>>>>

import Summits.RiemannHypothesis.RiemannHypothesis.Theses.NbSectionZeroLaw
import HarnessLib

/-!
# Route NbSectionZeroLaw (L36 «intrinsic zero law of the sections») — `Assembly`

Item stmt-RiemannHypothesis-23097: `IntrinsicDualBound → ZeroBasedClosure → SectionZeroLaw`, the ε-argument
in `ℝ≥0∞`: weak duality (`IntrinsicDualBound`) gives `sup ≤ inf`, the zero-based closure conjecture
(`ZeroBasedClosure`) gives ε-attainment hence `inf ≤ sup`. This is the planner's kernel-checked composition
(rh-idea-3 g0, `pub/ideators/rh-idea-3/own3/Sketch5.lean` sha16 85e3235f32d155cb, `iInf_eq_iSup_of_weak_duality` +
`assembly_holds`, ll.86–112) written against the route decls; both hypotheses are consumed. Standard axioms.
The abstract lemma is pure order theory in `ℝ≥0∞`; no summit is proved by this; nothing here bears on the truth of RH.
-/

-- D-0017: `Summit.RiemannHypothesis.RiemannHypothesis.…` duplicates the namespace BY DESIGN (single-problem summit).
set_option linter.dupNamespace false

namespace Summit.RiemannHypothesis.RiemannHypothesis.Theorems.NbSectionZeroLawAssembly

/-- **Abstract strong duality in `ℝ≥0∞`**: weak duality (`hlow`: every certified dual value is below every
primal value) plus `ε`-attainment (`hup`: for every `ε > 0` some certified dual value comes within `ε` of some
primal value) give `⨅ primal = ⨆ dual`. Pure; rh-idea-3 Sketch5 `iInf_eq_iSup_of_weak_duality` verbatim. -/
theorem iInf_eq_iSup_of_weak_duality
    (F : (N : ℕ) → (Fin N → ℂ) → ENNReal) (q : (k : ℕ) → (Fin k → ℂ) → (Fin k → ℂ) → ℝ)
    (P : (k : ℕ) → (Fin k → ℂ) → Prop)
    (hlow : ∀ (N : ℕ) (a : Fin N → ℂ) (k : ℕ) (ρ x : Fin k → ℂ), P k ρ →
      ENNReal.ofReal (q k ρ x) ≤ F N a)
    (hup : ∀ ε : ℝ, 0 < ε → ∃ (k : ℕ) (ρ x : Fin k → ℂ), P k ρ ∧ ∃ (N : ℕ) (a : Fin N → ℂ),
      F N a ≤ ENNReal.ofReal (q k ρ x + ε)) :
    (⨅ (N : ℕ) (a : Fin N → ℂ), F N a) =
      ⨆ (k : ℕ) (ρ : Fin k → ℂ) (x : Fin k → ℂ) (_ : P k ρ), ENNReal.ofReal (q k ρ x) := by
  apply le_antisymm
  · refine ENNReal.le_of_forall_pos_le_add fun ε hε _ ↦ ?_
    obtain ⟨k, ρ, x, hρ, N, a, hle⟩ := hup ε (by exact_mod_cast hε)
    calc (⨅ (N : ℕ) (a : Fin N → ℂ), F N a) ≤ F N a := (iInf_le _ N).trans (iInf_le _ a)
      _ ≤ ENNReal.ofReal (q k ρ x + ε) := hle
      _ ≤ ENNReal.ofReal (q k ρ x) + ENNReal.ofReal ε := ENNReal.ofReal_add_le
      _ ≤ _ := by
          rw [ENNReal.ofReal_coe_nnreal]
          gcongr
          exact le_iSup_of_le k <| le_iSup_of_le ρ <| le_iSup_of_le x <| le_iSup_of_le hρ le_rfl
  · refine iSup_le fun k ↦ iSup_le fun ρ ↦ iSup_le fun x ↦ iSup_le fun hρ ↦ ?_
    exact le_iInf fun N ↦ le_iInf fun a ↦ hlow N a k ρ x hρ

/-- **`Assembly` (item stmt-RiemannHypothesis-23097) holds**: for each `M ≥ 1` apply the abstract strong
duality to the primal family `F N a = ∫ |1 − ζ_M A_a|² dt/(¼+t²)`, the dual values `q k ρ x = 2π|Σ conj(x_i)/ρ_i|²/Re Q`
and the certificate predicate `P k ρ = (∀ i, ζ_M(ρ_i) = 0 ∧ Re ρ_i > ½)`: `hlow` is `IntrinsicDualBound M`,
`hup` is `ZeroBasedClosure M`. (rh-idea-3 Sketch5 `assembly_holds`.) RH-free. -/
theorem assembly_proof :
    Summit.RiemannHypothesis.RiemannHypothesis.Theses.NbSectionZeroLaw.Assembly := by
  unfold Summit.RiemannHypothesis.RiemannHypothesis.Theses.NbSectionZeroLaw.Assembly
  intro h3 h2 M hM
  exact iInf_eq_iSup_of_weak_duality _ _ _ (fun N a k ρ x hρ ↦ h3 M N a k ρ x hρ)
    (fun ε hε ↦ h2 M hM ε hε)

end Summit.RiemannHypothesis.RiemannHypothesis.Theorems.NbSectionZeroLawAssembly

<<<<
>>>>

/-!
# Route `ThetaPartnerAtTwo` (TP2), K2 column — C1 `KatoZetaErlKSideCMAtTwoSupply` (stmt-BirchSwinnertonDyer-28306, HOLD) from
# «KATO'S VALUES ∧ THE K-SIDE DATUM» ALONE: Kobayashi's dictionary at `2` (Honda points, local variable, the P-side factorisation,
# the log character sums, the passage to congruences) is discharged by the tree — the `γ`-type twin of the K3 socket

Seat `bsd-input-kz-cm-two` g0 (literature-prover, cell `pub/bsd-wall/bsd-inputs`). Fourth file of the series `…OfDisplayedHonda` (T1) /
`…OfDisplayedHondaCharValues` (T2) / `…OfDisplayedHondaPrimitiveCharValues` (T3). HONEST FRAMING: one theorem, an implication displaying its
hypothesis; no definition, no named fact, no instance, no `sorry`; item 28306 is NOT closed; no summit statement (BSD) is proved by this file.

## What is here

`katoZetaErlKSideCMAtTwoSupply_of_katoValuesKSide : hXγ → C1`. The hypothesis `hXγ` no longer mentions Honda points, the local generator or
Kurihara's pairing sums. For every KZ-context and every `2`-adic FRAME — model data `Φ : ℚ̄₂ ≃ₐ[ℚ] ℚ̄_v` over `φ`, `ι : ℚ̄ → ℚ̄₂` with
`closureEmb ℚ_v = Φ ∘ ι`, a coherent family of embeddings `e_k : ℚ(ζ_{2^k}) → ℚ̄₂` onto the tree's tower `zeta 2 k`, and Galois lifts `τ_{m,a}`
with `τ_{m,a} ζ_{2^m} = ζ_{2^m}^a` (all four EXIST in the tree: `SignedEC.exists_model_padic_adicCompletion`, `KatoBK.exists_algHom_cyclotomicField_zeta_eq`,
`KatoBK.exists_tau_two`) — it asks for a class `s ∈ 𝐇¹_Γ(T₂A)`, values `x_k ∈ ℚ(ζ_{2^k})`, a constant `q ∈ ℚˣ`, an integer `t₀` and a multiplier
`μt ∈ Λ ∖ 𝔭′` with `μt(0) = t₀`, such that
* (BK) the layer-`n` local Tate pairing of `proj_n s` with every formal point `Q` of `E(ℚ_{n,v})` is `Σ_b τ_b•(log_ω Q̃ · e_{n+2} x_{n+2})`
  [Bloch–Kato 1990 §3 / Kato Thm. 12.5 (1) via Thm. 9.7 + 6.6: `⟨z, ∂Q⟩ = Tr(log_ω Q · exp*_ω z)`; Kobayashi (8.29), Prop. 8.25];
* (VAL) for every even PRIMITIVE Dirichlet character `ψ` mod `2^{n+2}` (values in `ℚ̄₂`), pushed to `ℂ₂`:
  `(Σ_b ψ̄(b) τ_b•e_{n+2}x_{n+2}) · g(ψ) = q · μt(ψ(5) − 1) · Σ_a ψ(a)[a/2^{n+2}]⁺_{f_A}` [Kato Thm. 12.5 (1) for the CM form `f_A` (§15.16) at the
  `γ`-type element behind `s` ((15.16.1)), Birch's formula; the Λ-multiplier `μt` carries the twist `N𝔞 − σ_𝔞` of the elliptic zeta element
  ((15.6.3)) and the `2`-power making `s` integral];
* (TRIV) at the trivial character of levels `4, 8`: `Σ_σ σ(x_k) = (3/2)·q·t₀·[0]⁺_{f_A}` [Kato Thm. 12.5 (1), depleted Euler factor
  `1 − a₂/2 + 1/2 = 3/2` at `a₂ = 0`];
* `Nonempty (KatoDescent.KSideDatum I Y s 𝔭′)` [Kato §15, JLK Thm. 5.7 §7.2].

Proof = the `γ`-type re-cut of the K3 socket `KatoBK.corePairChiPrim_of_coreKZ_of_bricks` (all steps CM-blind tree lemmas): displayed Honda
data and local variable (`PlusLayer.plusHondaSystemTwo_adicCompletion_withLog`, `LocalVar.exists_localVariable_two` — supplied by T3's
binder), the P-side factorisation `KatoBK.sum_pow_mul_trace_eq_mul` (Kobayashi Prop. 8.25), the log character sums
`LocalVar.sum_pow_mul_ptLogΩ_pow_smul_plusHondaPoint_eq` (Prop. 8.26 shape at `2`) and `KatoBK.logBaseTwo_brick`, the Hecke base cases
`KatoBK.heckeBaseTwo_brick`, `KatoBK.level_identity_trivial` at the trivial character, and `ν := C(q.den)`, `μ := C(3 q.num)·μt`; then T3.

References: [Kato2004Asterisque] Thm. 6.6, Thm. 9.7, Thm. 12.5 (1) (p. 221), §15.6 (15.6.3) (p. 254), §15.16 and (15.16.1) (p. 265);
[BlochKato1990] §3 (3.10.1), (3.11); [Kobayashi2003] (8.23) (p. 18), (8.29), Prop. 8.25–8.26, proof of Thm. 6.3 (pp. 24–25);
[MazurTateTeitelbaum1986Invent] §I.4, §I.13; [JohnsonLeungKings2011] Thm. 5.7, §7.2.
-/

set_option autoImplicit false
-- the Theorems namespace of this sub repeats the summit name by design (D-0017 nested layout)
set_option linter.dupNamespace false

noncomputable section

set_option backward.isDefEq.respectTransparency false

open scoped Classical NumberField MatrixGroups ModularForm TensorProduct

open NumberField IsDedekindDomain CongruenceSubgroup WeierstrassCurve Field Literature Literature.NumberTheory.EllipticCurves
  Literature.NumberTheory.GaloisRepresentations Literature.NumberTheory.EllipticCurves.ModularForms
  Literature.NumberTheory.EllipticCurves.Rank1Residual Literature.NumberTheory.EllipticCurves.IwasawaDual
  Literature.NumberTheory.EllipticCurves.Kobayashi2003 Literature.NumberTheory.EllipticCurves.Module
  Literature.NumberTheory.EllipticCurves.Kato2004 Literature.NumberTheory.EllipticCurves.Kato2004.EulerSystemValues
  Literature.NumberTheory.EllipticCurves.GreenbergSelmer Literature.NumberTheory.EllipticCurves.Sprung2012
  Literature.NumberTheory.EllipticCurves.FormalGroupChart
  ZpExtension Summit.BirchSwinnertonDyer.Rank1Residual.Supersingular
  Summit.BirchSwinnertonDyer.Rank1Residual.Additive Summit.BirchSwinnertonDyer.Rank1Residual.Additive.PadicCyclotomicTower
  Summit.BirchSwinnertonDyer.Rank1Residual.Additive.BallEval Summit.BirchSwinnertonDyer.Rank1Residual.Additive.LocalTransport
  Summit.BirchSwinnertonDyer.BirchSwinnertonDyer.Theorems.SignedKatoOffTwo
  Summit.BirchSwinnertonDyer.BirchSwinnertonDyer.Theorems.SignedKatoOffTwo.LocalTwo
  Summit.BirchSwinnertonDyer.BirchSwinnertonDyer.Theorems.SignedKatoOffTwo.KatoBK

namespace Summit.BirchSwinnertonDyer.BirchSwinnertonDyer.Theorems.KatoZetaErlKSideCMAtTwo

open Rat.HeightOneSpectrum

<<<<
>>>>

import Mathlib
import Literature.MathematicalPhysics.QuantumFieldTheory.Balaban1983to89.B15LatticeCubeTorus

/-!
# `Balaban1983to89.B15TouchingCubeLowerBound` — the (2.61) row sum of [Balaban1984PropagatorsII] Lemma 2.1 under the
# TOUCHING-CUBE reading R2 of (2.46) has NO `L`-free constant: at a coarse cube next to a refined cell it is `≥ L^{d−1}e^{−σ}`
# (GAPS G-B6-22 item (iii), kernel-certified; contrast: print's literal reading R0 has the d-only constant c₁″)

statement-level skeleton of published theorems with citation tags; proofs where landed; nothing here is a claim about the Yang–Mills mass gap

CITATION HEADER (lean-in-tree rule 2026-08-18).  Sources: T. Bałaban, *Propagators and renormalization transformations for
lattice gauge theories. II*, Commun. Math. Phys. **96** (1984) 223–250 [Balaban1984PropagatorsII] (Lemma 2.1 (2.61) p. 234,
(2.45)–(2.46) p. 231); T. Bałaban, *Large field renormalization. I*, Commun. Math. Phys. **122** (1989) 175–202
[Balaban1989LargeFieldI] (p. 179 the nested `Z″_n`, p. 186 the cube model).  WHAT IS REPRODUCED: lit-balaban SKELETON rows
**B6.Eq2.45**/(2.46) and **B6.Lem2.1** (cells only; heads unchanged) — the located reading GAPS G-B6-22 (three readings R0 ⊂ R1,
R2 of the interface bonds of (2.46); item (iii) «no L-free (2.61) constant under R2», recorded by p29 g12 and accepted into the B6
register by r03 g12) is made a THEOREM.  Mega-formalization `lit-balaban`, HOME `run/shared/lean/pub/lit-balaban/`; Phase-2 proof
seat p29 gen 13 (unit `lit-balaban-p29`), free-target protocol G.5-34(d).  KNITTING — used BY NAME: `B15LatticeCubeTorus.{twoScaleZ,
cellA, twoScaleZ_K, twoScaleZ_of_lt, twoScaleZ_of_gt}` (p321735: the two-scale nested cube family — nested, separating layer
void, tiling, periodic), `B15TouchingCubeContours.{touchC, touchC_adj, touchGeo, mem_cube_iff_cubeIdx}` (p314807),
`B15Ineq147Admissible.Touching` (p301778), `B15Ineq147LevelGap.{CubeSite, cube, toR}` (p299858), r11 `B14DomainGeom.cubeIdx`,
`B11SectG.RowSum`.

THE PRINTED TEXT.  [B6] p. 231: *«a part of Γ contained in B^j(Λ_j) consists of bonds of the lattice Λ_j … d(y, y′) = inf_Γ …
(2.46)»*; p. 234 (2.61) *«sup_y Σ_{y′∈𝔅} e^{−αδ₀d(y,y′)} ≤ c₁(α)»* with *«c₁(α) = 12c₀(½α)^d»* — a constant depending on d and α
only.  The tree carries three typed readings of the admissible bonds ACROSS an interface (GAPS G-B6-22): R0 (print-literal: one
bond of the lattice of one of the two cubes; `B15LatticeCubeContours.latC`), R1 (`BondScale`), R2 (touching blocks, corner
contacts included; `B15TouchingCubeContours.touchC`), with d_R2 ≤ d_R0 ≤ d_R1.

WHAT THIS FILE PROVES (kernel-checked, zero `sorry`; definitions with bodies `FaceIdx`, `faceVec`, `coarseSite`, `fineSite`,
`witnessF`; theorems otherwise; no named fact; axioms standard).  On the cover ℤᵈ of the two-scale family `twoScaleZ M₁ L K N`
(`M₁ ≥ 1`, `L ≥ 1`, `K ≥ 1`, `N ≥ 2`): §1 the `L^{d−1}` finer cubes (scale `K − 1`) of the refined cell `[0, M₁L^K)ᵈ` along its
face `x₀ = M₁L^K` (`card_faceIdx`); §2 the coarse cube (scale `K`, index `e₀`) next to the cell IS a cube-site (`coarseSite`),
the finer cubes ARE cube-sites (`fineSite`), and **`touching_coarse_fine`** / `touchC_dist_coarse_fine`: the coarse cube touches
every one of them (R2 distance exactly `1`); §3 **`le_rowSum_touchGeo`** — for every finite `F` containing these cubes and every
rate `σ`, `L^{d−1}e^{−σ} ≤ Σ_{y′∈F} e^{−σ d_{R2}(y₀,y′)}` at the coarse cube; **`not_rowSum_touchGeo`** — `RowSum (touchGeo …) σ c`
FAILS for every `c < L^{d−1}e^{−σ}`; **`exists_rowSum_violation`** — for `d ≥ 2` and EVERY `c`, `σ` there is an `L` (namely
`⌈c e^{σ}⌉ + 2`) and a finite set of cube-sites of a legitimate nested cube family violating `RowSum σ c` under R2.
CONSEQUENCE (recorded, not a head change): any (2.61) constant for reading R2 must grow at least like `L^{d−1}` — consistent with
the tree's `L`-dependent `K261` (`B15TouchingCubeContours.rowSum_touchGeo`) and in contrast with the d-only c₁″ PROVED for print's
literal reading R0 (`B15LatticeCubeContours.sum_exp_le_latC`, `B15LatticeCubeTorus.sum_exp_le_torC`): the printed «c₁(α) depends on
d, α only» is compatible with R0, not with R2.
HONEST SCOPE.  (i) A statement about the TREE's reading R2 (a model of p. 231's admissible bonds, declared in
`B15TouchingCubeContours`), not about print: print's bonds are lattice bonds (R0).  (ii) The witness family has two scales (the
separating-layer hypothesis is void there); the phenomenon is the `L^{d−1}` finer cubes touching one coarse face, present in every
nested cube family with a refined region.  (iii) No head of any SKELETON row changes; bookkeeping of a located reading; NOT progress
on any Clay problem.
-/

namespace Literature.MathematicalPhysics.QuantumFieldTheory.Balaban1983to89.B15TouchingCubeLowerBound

<<<<

**EXERCISE:** Quote the data above from the line containing "the abstract strong" to the line containing "and the certificate", inclusive, and stop.

**YOUR SOLUTION:**
/-- **`Assembly` (item stmt-RiemannHypothesis-23097) holds**: for each `M ≥ 1` apply the abstract strong
duality to the primal family `F N a = ∫ |1 − ζ_M A_a|² dt/(¼+t²)`, the dual values `q k ρ x = 2π|Σ conj(x_i)/ρ_i|²/Re Q`
and the certificate predicate `P k ρ = (∀ i, ζ_M(ρ_i) = 0 ∧ Re ρ_i > ½)`: `hlow` is `IntrinsicDualBound M`,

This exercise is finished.